(Task to carry out)
Only the last stretch of the records is wanted: restate word for word the line with "open scoped TensorProduct" and every line after it.

>>

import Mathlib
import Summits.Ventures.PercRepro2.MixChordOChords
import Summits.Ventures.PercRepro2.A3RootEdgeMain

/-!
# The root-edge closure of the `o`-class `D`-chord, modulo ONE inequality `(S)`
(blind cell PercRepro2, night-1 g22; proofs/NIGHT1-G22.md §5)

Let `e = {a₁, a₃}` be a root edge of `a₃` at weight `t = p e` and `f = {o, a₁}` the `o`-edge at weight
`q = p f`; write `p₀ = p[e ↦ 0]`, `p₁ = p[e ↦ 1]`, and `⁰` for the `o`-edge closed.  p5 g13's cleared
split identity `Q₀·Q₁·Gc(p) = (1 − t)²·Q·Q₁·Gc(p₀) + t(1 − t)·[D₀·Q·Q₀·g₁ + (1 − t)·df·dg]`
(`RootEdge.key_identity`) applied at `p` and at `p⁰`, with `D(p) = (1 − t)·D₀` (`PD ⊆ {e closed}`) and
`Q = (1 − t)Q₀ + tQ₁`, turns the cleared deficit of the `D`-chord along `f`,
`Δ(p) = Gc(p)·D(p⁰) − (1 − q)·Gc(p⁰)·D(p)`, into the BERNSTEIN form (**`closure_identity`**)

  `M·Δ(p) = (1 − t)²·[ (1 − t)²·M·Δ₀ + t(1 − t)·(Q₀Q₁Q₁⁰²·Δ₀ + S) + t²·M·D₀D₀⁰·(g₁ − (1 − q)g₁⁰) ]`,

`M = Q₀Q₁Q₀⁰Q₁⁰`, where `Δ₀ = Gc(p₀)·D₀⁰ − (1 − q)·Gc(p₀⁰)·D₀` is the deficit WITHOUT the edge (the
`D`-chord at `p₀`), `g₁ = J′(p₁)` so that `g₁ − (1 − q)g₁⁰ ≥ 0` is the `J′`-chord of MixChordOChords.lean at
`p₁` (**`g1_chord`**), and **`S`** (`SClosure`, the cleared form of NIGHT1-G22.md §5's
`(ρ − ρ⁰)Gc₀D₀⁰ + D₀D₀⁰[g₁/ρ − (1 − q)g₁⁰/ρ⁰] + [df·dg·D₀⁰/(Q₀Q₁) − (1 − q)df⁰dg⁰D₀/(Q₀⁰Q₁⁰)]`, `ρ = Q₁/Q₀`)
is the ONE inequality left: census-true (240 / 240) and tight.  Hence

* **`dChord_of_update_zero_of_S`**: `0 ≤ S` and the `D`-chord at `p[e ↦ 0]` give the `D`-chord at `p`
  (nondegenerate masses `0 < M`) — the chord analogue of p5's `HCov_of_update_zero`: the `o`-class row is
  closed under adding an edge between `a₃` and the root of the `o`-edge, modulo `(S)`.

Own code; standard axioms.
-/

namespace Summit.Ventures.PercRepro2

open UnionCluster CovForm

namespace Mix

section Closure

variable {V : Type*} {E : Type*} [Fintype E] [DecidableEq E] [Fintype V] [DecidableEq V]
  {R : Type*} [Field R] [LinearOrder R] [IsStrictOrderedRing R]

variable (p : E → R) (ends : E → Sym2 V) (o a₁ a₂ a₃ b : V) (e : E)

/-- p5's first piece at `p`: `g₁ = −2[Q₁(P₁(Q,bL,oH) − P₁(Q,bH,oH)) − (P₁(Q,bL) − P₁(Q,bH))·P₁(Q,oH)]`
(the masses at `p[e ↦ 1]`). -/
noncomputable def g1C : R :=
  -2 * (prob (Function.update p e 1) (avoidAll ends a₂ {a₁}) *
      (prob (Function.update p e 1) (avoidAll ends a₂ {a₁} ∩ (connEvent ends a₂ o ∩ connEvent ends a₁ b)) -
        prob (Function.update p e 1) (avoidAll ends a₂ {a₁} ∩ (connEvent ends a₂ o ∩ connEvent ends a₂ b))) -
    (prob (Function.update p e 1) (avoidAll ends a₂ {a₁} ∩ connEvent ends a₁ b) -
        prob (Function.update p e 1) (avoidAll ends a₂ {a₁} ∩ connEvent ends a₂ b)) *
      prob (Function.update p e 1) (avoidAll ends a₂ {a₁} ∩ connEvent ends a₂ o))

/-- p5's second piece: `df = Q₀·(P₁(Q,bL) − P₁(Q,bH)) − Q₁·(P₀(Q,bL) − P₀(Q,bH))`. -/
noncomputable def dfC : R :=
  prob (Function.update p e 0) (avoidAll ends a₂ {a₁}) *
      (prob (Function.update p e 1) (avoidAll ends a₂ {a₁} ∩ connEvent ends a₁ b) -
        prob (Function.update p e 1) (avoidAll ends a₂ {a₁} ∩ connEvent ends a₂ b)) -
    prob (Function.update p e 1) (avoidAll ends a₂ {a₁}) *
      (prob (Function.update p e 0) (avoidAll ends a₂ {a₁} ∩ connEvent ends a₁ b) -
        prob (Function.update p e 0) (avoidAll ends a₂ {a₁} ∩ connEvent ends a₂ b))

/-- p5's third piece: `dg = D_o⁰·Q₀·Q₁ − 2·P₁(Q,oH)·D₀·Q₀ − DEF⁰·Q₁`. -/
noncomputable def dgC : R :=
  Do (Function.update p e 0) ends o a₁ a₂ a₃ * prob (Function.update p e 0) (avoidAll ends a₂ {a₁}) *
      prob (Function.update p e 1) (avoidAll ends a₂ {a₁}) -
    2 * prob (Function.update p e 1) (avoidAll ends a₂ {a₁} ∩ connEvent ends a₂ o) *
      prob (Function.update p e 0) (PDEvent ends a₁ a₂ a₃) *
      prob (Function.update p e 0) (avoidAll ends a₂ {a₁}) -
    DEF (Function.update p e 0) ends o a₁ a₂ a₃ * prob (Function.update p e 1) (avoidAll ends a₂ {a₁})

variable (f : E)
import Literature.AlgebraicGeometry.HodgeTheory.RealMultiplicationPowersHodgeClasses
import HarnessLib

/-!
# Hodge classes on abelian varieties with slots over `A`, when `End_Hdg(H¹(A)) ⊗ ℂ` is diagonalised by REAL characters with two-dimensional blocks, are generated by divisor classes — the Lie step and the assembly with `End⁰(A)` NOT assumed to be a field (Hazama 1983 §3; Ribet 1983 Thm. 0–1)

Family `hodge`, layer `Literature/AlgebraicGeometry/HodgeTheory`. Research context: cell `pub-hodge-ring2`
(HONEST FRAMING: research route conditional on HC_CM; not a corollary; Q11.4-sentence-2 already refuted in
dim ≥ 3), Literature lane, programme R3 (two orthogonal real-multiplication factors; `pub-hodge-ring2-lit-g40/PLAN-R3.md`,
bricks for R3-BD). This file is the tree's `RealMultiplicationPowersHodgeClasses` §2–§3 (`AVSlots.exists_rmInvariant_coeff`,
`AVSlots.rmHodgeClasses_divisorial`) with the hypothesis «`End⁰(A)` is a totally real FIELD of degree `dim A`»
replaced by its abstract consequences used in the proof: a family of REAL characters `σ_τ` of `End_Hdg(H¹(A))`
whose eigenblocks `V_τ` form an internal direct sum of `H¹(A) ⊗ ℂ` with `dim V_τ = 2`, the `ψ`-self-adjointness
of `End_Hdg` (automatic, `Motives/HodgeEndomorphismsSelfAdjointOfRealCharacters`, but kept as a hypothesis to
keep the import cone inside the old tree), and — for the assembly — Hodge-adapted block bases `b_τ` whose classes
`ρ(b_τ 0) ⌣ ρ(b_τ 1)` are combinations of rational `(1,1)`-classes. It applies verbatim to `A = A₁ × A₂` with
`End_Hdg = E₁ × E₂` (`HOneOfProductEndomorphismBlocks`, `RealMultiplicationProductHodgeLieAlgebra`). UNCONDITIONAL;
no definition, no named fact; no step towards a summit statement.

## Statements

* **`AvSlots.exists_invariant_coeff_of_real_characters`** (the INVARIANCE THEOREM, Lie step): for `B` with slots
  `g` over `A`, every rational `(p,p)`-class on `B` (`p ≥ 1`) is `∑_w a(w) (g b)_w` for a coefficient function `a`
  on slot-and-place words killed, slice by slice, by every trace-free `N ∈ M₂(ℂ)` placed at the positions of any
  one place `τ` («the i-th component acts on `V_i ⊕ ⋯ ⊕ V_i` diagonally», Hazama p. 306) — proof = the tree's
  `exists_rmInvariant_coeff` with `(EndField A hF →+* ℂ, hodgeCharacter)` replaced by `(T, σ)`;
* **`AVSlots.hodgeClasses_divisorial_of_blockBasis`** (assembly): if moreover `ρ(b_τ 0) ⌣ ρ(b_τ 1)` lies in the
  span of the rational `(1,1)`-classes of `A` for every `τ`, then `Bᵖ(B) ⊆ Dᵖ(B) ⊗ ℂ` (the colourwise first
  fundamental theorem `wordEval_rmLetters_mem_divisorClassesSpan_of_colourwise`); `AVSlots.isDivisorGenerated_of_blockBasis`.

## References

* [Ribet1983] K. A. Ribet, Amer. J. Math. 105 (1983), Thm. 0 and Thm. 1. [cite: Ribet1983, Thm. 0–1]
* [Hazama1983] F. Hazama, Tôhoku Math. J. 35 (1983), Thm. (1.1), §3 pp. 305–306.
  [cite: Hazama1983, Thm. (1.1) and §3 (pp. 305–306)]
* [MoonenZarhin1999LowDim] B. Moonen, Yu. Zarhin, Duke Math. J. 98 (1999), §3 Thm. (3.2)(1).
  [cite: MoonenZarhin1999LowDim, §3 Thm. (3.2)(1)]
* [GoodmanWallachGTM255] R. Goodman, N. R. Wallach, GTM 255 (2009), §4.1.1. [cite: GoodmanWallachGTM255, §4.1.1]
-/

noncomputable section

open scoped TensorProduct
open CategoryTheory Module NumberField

<<

(Response)
open scoped TensorProduct
open CategoryTheory Module NumberField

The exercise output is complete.